PCM16 24kHz vs Vapi Pipeline: Voice Quality Deep Dive

TL;DR

CallSphere standardizes on PCM16 mono at 24kHz end-to-end against the OpenAI Realtime API. That sample rate hits the sweet spot of intelligibility, model accuracy, and latency. Telephony often runs at 8kHz mu-law and most voice AI products upsample at the last hop — losing quality and shipping fewer phonemes to the model. Vapi.ai abstracts the audio pipeline behind its hosted stack, which is convenient but opaque: you cannot always inspect frame timing, sample rate, or codec at each hop. This post unpacks the audio pipeline at every stage and explains why 24kHz PCM16 produces better intent recognition, fewer hallucinations, and tighter turn-taking than the typical 8kHz path.

What PCM16 24kHz Actually Means

PCM16 is uncompressed linear pulse-code modulation with 16-bit signed samples. 24kHz means 24,000 samples per second per channel. Mono means one channel. At those parameters, one second of audio is exactly 48,000 bytes — large by compressed standards, but trivially streamable over modern network links.

Why these numbers? The Nyquist theorem says 24kHz sampling captures frequencies up to 12kHz. Human speech has critical perceptual content up to roughly 8kHz, with sibilants ("s", "f", "th") reaching higher. 24kHz captures every speech-relevant frequency cleanly, while 8kHz telephony cuts everything above 4kHz — which is why "fifteen" and "fifty" are confusable on a phone call.

Vapi's Audio Pipeline (What We Can Verify)

Vapi handles audio inside its hosted pipeline. Your bring-your-own STT and TTS providers each have their preferred sample rates. Vapi normalizes between them. Most STT providers (Deepgram, AssemblyAI) accept 16kHz; most premium TTS (ElevenLabs, PlayHT) outputs at 22.05kHz or 44.1kHz. Vapi resamples between hops.

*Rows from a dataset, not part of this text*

import Literature.Barriers.FinalStateConjecture.KleinGordonRadialHorizon
import Literature.Analysis.ODE.ComplexSecondOrder
import Mathlib.Analysis.SpecialFunctions.Pow.Deriv
import Mathlib.Analysis.SpecialFunctions.Sqrt
import HarnessLib

/-!
# The radial Klein–Gordon equation on Kerr in Liouville normal form: the coefficient
# `Q = (V − d²/4)/Δ²`, its asymptotics, the horizon phase, and the passage from the ingoing chart

Topic `Literature/Barriers/FinalStateConjecture` (namespace `Literature.Barriers.FinalStateConjecture`).
Shlapentokh-Rothman's radial equation (CMP 329 (2014), §2 (2.2)) `Δ (Δ R')' − V R = 0`,
`V = −(r² + a²)²ω² + 4Mamrω − a²m² + Δ(Λ + a²ω² + σ r²)` (`σ = μ²`), becomes, for `y = √Δ R`
(`r > r₊`), the normal form `y'' = Q y` with

`Q = (V − d²/4)/Δ²`, `d = r₊ − r₋`  (since `Δ − (Δ')²/4 = a² − M² = −d²/4`),

and the horizon-regular solutions of `KleinGordonRadialHorizon.lean` (power series `u` in the
ingoing chart, `Δu'' + (Δ' − 2iK)u' + W u = 0`, `K = 2Mωr − am`,
`W = ω²(r² + 2Mr) − 2iωM − Λ − σr²`) correspond to `y = G u` with the **horizon phase**
`G = √Δ · Φ`, `Φ = exp(i((β/d) log(r − r₊) − (β₋/d) log(r − r₋)))`, `β = am − 2Mωr₊`,
`β₋ = am − 2Mωr₋` (`= √Δ e^{−i(ω(t̄ − r) − mφ̄)}` up to a constant phase, in the notation of
SR §1.2.1). Everything is proved:

* `radPot`, `radW`, `radK`, `radQ` and the algebra `V + K² = −Δ(W + 2iMω)` (`radPot_add_sq_radK`);
* the **separated form** `Q = ω² h₀ + ω h₁ + Λ h₂ + σ h₃ + h₄` (`radQ_eq_sum`, coefficient functions
  `radH i` continuous on `(r₊, ∞)`, monomials `radMon i` entire) — the input format of
  `Literature/Analysis/ODE/ParametricSecondOrder.lean`;
* the **asymptotics**: `Q = (σ − ω²) + N/Δ²` with an explicit cubic `N` (`radQ_eq_add`), whence
  `‖Q(r) − (σ − ω²)‖ ≤ B (1 + r₊)³/(r − r₊)` for `r ≥ r₊ + 1` (`norm_radQ_sub_le`) and the region
  where `re Q ≥ γ²` (`re_radQ_ge`) — the input of `Literature/Analysis/ODE/RecessiveSolution.lean`;
* the phase: `Φ' = −(iK/Δ) Φ`, `G' = G₁ = G (Δ'/(2Δ) − iK/Δ)` (`hasDerivAt_radPhase`,
  `hasDerivAt_radG`), `‖Φ‖ = 1` for real `ω`;
* the **conversion** (`hasDerivAt_liouville`): if `u` satisfies the ingoing equation at `r > r₊`
  then `y = G u` satisfies `y'' = Q y` there (with `y' = G₁ u + G u'`).

## References
* Y. Shlapentokh-Rothman, Comm. Math. Phys. 329 (2014) 859–891, §1.2.1, §2 (2.2)–(2.4), App. C.
  Key `ShlapentokhRothman2014KleinGordon`.
-/

noncomputable section

open Set Filter Metric
open scoped Topology ComplexConjugate

namespace Literature.Barriers.FinalStateConjecture

open Literature.Geometry.Lorentzian Literature.Analysis.ODE

/-! ### The potentials -/

section Potentials

variable (M a : ℝ) (m : ℤ)

/-- The radial potential `V(r; ω, Λ, σ) = −(r² + a²)²ω² + 4Mamrω − a²m² + Δ(Λ + a²ω² + σr²)`
of SR §2 (2.2), with complex `σ` in place of `μ²`. [cite: ShlapentokhRothman2014KleinGordon, §2 (2.2)] -/
def radPot (p : ℂ × ℂ × ℂ) (r : ℝ) : ℂ :=
  -(((r ^ 2 + a ^ 2) ^ 2 : ℝ) : ℂ) * p.1 ^ 2 + ((4 * M * a * m * r : ℝ) : ℂ) * p.1 - ((a ^ 2 * (m : ℝ) ^ 2 : ℝ) : ℂ) +
    ((Kerr.delta M a r : ℝ) : ℂ) * (p.2.1 + ((a ^ 2 : ℝ) : ℂ) * p.1 ^ 2 + p.2.2 * ((r ^ 2 : ℝ) : ℂ))

/-- The zeroth-order coefficient `W = ω²(r² + 2Mr) − 2iωM − Λ − σr²` of the ingoing equation.
[cite: ShlapentokhRothman2014KleinGordon, §2 (2.3)] -/
def radW (p : ℂ × ℂ × ℂ) (r : ℝ) : ℂ :=
  p.1 ^ 2 * ((r ^ 2 + 2 * M * r : ℝ) : ℂ) - 2 * Complex.I * p.1 * M - p.2.1 - p.2.2 * ((r ^ 2 : ℝ) : ℂ)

That resampling is invisible to you, the engineer. You don't see the audio frames. You see a "transcript" event and a "speech" event. When pronunciation goes wrong or a "1" gets transcribed as a "9," debugging is hard because you cannot inspect the raw frames the STT actually saw.

CallSphere's Pipeline at PCM16 24kHz

CallSphere standardizes on PCM16 24kHz from the moment the caller's audio reaches the gateway through the round-trip into OpenAI Realtime and back to the caller. There is no resampling at the model boundary, because the OpenAI Realtime API expects exactly that format. Fewer transformations means fewer artifacts and lower latency.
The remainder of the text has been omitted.